Plutonium kent stabiele fase

Het chemische element plutonium heeft een vaste, stabiele fase. De vondst kan leiden tot betere manieren om radioactief kernafval te bergen. 

Een nieuw ontdekte fase van een plutoniummengsel is vast en stabiel. De fase werd per toeval ontdekt door een internationaal onderzoeksteam. 

De fysici probeerden nanodeeltjes van plutoniumdioxide te creëren met diverse uitgansstoffen – stoffen die als voorloper dienen voor een andere stof. Bij de uitgangsstof plutonium (IV) merkten ze dat zich een vreemde reactie voordeed bij het vormen van de dioxidedeeltjes. Ze vonden dat het reactieproces trager verliep dan normaal. Halverwege leek het zelfs even alsof het plutonium een vaste, stabiele vorm aannam.

Onderzoeker Kristina Kvashnina tijdens de experimenten in het ESRF (European Synchrotron Radiation Facility).

Extra tests toonden dat de onderzoekers wel degelijk een stabiele fase hadden waargenomen. Metingen met een spectrometer wezen uit dat het wellicht ging om een nieuwe vorm van de plutonium(V)-uitgangsstof. Doorgaans is plutonium(V) niet stabiel of vast. Bij een herhaling van het experiment drie maanden later ontstond dezelfde vorm. Chemici hebben nog geen vaststaande verklaring voor het fenomeen.
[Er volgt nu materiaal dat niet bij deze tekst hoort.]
import Mathlib.Analysis.Complex.RealDeriv
import Summits.KontsevichZagierPeriods.KontsevichZagierPeriods.Theorems.SoloInformedNashSymbol
import Summits.KontsevichZagierPeriods.KontsevichZagierPeriods.Theorems.SoloInformedArcSmooth
import Summits.KontsevichZagierPeriods.KontsevichZagierPeriods.Theorems.SoloInformedEtaleSymbol
import Literature.NumberTheory.Transcendental.KZSemiCanonicalReductionProofs
import Literature.NumberTheory.Transcendental.KZDilationMove
import Literature.NumberTheory.Transcendental.KZTameMoveFamily
import Literature.NumberTheory.Transcendental.KZLogCalculusProofs
import Literature.NumberTheory.Transcendental.KZRulesAssociator

/-!
# Good pieces of a semialgebraic arc are `κ̃` of Nash symbols (Rung 2, file E3)

Solo programme `solo-KontsevichZagierPeriods-informed`, step L4 of `paper/rung2-v2.md`.

Let `ρ = [(a, b), g]` be a one-variable Kontsevich–Zagier representation with continuous
`ℚ`-semialgebraic integrand `g`, `p ∈ ℚ[x][y]` a relation (`p(t, g t) = 0` on `(a, b)`, file E1),
and `[u, v] ⊂ (a, b)` a compact piece with rational ends all of whose points are *good*
(`∂_y p(t, g t) ≠ 0`). Then `g` is `C¹` near `[u, v]` (file E2) and the Huber–Wüstholz symbol
`σ = (Z_p, y ds, γ)` on the étale graph curve `Z_p ⊂ ℂ³` (files E3a/E3b) with the Nash path
`γ(t) = (φ t, g (φ t), 1/∂_y p(φ t, g(φ t)))`, `φ t = u + (v − u) t`, satisfies

`κ̃(σ) = (⟦[(u, v), g]⟧, 0) ∈ V`

(`SoloInformedGoodPiece.kappaTilde_eq`): the period integrand is `(v − u) · g(φ t)` (real), which is
`[(u, v), g]` after a rational translation and dilation move and discarding the null end points.
[Huber–Wüstholz 2022, §13.1; Kontsevich–Zagier 2001, §1.2]
-/

noncomputable section

open Set Filter Topology MeasureTheory
open scoped Polynomial
open Literature.NumberTheory.Transcendental Literature.NumberTheory.Transcendental.KZ
open Literature.NumberTheory.Transcendental.CurvePeriods Literature.ModelTheory.ExponentialFields

namespace Summit.KontsevichZagierPeriods.KontsevichZagierPeriods.Theorems

/-! ## 1. `ℚ ⊂ ℂ` versus `ℚ ⊂ ℝ` evaluation, margins -/

/-- Over `K = ℚ`, complex evaluation at real points is real evaluation (as ring homomorphisms). -/
theorem soloInformed_evCHom_rat (x y : ℝ) :
    soloInformedEvCHom (K := ℚ) (x : ℂ) (y : ℂ) = Complex.ofRealHom.comp (soloInformedEvR x y) := by
  refine Polynomial.ringHom_ext' (Polynomial.ringHom_ext' (Subsingleton.elim _ _) ?_) ?_
  · simp only [RingHom.comp_apply, soloInformedEvCHom_apply, Complex.ofRealHom_eq_coe,
      soloInformedEvR_C, Polynomial.map_X, Polynomial.eval_X]
    simp [soloInformedEvC]
  · simp only [RingHom.comp_apply, soloInformedEvCHom_apply, Complex.ofRealHom_eq_coe,
      soloInformedEvR_X]
    simp [soloInformedEvC]

/-- Over `K = ℚ`: `p(x, y)` computed in `ℂ` at real `x, y` is the real number `evR x y p`. -/
theorem soloInformed_evC_ofReal (p : ℚ[X][X]) (x y : ℝ) :
    soloInformedEvC p (x : ℂ) (y : ℂ) = ((soloInformedEvR x y p : ℝ) : ℂ) := by
  rw [← soloInformedEvCHom_apply, soloInformed_evCHom_rat]
  rfl

/-- `Y(s, Y) = Y`. -/
theorem soloInformed_evC_X {K : Type*} [Field K] [Algebra K ℂ] (s W : ℂ) :
    soloInformedEvC (K := K) Polynomial.X s W = W := by
  simp [soloInformedEvC]

/-- An open set containing `[0, 1]` contains `(−ε, 1 + ε)` for some rational `ε > 0`. -/
theorem soloInformed_exists_rat_margin {U : Set ℝ} (hU : IsOpen U) (h : Icc (0 : ℝ) 1 ⊆ U) :
    ∃ ε : ℚ, 0 < ε ∧ Ioo (-(ε : ℝ)) (1 + ε) ⊆ U := by
  obtain ⟨δ₀, hδ₀, h₀⟩ := Metric.isOpen_iff.1 hU 0 (h ⟨le_rfl, zero_le_one⟩)
  obtain ⟨δ₁, hδ₁, h₁⟩ := Metric.isOpen_iff.1 hU 1 (h ⟨zero_le_one, le_rfl⟩)
  obtain ⟨ε, hε0, hε⟩ := exists_rat_btwn (lt_min hδ₀ hδ₁)
  refine ⟨ε, by exact_mod_cast hε0, fun t ht => ?_⟩
  rcases lt_or_ge t 0 with ht0 | ht0
  · refine h₀ ?_
    rw [Metric.mem_ball, Real.dist_eq, sub_zero, abs_of_neg ht0]
    linarith [ht.1, min_le_left δ₀ δ₁]
  rcases le_or_gt t 1 with ht1 | ht1
  · exact h ⟨ht0, ht1⟩
  · refine h₁ ?_
    rw [Metric.mem_ball, Real.dist_eq, abs_of_pos (by linarith)]
    linarith [ht.2, min_le_right δ₀ δ₁]

/-- Functions with semialgebraic real values have semialgebraic real and imaginary parts. -/
theorem soloInformed_reImSA_ofReal {m : ℕ} {S : Set (Fin m → ℝ)} (hS : IsSemialgebraic ℚ S)
    {f : (Fin m → ℝ) → ℝ} (hf : IsSemialgebraicFunOn ℚ S f) :
    IsSemialgebraicFunOn ℚ S (fun x => (((f x : ℝ) : ℂ)).re) ∧
      IsSemialgebraicFunOn ℚ S (fun x => (((f x : ℝ) : ℂ)).im) :=
  ⟨hf.congr fun x _ => (Complex.ofReal_re (f x)).symm,
    (isSemialgebraicFunOn_aeval hS (0 : MvPolynomial (Fin m) ℚ)).congr fun x _ => by simp⟩

/-- The integrand of a one-variable representation, read as a function on `ℝ`. -/
def soloInformedArcFun (ρ : IntegralRep 1) (t : ℝ) : ℝ := ρ.integrand fun _ => t

/-- `ρ.integrand x = g (x 0)`. -/
theorem soloInformed_integrand_eq_arcFun (ρ : IntegralRep 1) (x : Fin 1 → ℝ) :
    ρ.integrand x = soloInformedArcFun ρ (x 0) := by
  unfold soloInformedArcFun
  congr 1
  funext i
  rw [Subsingleton.elim i 0]

/-! ## 2. Good pieces -/

/-- **A good piece** of a semialgebraic arc: `ρ = [(a, b), g]` with `g` continuous, a relation
`p(t, g t) = 0` on `(a, b)`, and a compact piece `[u, v] ⊂ (a, b)` with rational ends on which
`∂_y p(t, g t) ≠ 0`. -/
structure SoloInformedGoodPiece where
  /-- The arc representation. -/
  ρ : IntegralRep 1
  /-- Left end of the arc. -/
  a : ℝ
  /-- Right end of the arc. -/
  b : ℝ
  /-- The domain is the open interval `(a, b)`. -/
  dom : ρ.domain = soloInformedIoo1 a b
  /-- The integrand is continuous. -/
  cont : ContinuousOn ρ.integrand ρ.domain
  /-- The relation. -/
  p : ℚ[X][X]
  /-- `p(t, g t) = 0` on `(a, b)`. -/
  rel : ∀ t ∈ Ioo a b, soloInformedEvR t (soloInformedArcFun ρ t) p = 0
  /-- Left end of the piece. -/
  u : ℚ
  /-- Right end of the piece. -/
  v : ℚ
  /-- The piece is non-degenerate. -/
  lt : u < v
  /-- The piece lies in the arc. -/
  sub : Icc (u : ℝ) v ⊆ Ioo a b
  /-- All points of the piece are good. -/
  good : ∀ t ∈ Icc (u : ℝ) v,
    soloInformedEvR t (soloInformedArcFun ρ t) (Polynomial.derivative p) ≠ 0

namespace SoloInformedGoodPiece

variable (P : SoloInformedGoodPiece)

/-- The integrand `g`. -/
def g : ℝ → ℝ := soloInformedArcFun P.ρ

/-- The affine parametrisation `φ t = u + (v − u) t` of `[u, v]` by `[0, 1]`. -/
def φ (t : ℝ) : ℝ := P.u + (P.v - P.u) * t

/-- `φ` is smooth. -/
theorem φ_contDiff {n : WithTop ℕ∞} : ContDiff ℝ n P.φ :=
  contDiff_const.add (contDiff_const.mul contDiff_id)

/-- `φ′ = v − u`, complexified. -/
theorem hasDerivAt_φ (t : ℝ) :
    HasDerivAt (fun t => ((P.φ t : ℝ) : ℂ)) (((P.v : ℝ) - P.u : ℝ) : ℂ) t := by
  have h : HasDerivAt P.φ (((P.v : ℝ) - P.u) * 1) t :=
    ((hasDerivAt_id t).const_mul _).const_add _
  rw [mul_one] at h
  exact h.ofReal_comp

/-- `(u : ℝ) < v`. -/
theorem lt_real : (P.u : ℝ) < P.v := by exact_mod_cast P.lt

/-- `φ [0, 1] ⊆ [u, v]`. -/
theorem φ_mem_Icc {t : ℝ} (ht : t ∈ Icc (0 : ℝ) 1) : P.φ t ∈ Icc (P.u : ℝ) P.v := by
  have h := P.lt_real
  refine ⟨?_, ?_⟩
  · show (P.u : ℝ) ≤ P.u + (P.v - P.u) * t
    nlinarith [ht.1]
  · show P.u + (P.v - P.u) * t ≤ (P.v : ℝ)
    nlinarith [ht.2]

/-- `g` is continuous on `(a, b)`. -/
theorem continuousOn_g : ContinuousOn P.g (Ioo P.a P.b) := by
  have hc : Continuous fun t : ℝ => (fun _ : Fin 1 => t) := continuous_pi fun _ => continuous_id
  refine (P.cont.comp hc.continuousOn fun t ht => ?_)
  rw [P.dom]
  exact ht

/-- A good open neighbourhood of `[u, v]` on which `g` is `C¹` (file E2). -/
theorem exists_goodNhds : ∃ U : Set ℝ, IsOpen U ∧ Icc (P.u : ℝ) P.v ⊆ U ∧ U ⊆ Ioo P.a P.b ∧
    ContDiffOn ℝ 1 P.g U ∧
      ∀ t ∈ U, soloInformedEvR t (P.g t) (Polynomial.derivative P.p) ≠ 0 :=
  soloInformed_contDiffOn_nhds_of_good isOpen_Ioo P.continuousOn_g P.rel P.sub P.good one_ne_zero

/-- The good neighbourhood. -/
def U : Set ℝ := P.exists_goodNhds.choose

/-- `U` is open. -/
theorem U_open : IsOpen P.U := P.exists_goodNhds.choose_spec.1
import Literature.Computability.QuantumComplexity.PauliPathXEBEnumerator
import HarnessLib

/-!
# Linear-XEB scores of re-weighted low-degree Pauli-path estimators (frame model)

Topic `Literature/Computability/QuantumComplexity`, sub-namespace `PauliPath`; sequel of
`PauliPathXEBEnumerator` (real XEB vocabulary of the Pauli-frame model) and `PauliPathNoisyXEB`
(the bilinear frame orthogonality `sum_frame_sum_pathSum_mul_pathSum`).

HONEST FRAMING. The objects below are the LOW-DEGREE PATH SUMS of AGLLV23 §3 — "we simply use the
low-degree truncation to approximate the output distribution `p̃ ≈ Σ_{|s| ≤ ℓ} f̃(C,s,x)`"
[cite: AharonovEtAl2023, §3 (display for the truncated estimator), arXiv p. 11] — with the printed
damping `(1−γ′)^{|s|}` replaced by an ARBITRARY real coefficient profile `a` (the printed estimator
`q̄_ℓ` at internal rate `γ′` is the member `a_s = (1−γ′)^{|s|}`). What is recorded is the exact value and
elementary upper bounds of the frame-averaged linear-XEB score of such a SIGNED LINEAR path sum against
the ideal framed circuit: identities and inequalities in the finite frame model, nothing about any other
estimator (tensor networks, adaptive or non-linear post-processing), no sampling procedure, and nothing
here proves or refutes a quantum advantage. MEANING CAVEAT: `pathEstimator` is a signed linear
quasi-estimator (`q ≥ 0` is NOT imposed); genuine samplers obtained from it by non-linear maps are
outside this vocabulary unless already non-negative, and enter only through `positivityCap`.

## What is recorded (`n = |ι|`, `F = (4ⁿ)^{d+1}`, `w_s := 2^{2n} f(C,s,x₀)²`, `I…I` the trivial path)

* Vocabulary: `pathWt` (`w_s ∈ ℝ`, `Σ_{|s|=k} w_s = W_k`: `wt_eq_sum_pathWt`), `lowDegreeMass`
  (`W_{≤ℓ} := Σ_{1≤k≤ℓ} W_k = Σ_{1 ≤ |s| ≤ ℓ} w_s`: `lowDegreeMass_eq_sum_pathWt`), `pathEstimator`
  (`q_{a,W}(x) := Σ_{|s|≤ℓ} a_s f(C_W,s,x)`), `avgClassXEB` (`E_W` of the tree's `linearXEB` of `q_{a,W}`
  against the ideal framed output), `ownExcess` (`κ_a := Σ_{1≤|s|≤ℓ} a_s² w_s`).
* **`avgClassXEB_add_one`** (a) — `E_W[XEB(q_a)] + 1 = Σ_{|s|≤ℓ} a_s w_s` (any layer matrices, any basis
  input): the bilinear orthogonality with profiles `1` and `a·[|s|≤ℓ]`
  [cite: AharonovEtAl2023, Lemma 3 and §5 (display before Theorem 4)].
* **`subDepthTruncationScore`** (b) — for unitary layers and `ℓ ≤ d`, `E_W[XEB(q_a)] = a_{I…I} − 1`
  (`W_k = 0` for `0 < k ≤ d`, `W_0 = 1`) [cite: AharonovEtAl2023, Lemma 4 (items 1–2)].
* **`truncationClassCeiling`** (c) — `|a_s| ≤ A`, `a_{I…I} ≤ 1` ⟹ `E_W[XEB(q_a)] ≤ A · W_{≤ℓ}`.
* **`ownExcessIdentity`** (c-κ) — `E_W[2ⁿ Σ_x q_{a,W}(x)²] = a_{I…I}² + κ_a` (orthogonality, `w_{I…I} = 1`)
  [cite: AharonovEtAl2023, Lemma 3 and Lemma 4 (item 1)].
* **`truncationClassCeilingCS`** (c′) — `E_W[XEB(q_a)] ≤ (a_{I…I} − 1) + √(κ_a · W_{≤ℓ})` (Cauchy–Schwarz).
* **`sum_pathEstimator`** — `Σ_x q_{a,W}(x) = a_{I…I}` for unitary layers (only the trivial path has a
  non-zero total, [cite: AharonovEtAl2023, Lemma 4 (item 1) and Lemma 5]); **`positivityCap`** (P_κ) — a
  member that is point-wise non-negative with `a_{I…I} = 1` and bounded by `M_W` in frame `W` has
  `κ_a ≤ E_W[2ⁿ M_W] − 1`.

Items (a)–(P_κ) are the statement records of the cell line `truncation-class-xeb-ceiling`, landed as
theorems; the line's hypotheses on gate-random ensembles are NOT recorded here.

## References

* [AharonovEtAl2023] D. Aharonov, X. Gao, Z. Landau, Y. Liu, U. Vazirani, *A polynomial-time classical
  algorithm for noisy random circuit sampling*, STOC 2023, 945–957, arXiv:2211.03999 — §2 (Lemmas 3–5,
  Definition 5), §3 (the truncated estimator), §5 (XEB display).
* [BarakChouGao2021] B. Barak, C.-N. Chou, X. Gao, *Spoofing linear cross-entropy benchmarking in
  shallow quantum circuits*, ITCS 2021, arXiv:2005.02421 — the linear XEB functional (`linearXEB`).
-/

noncomputable section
Plutonium is een waardevol element. Plutonium(IV)-oxide wordt gebruikt als splijtstof in kernreactors. Plutonium is wel erg instabiel, wat het moeilijk maakt om de toxische stof te transporteren, op te slaan en te bergen. Sommige delen van de stof kunnen miljoenen jaren lang radioactief blijven. Het zou een ramp zijn als die in het grondwater zouden terechtkomen.

Maar dat er een stabiele fase van plutonium is, werpt hopelijk een ander licht op de zaak.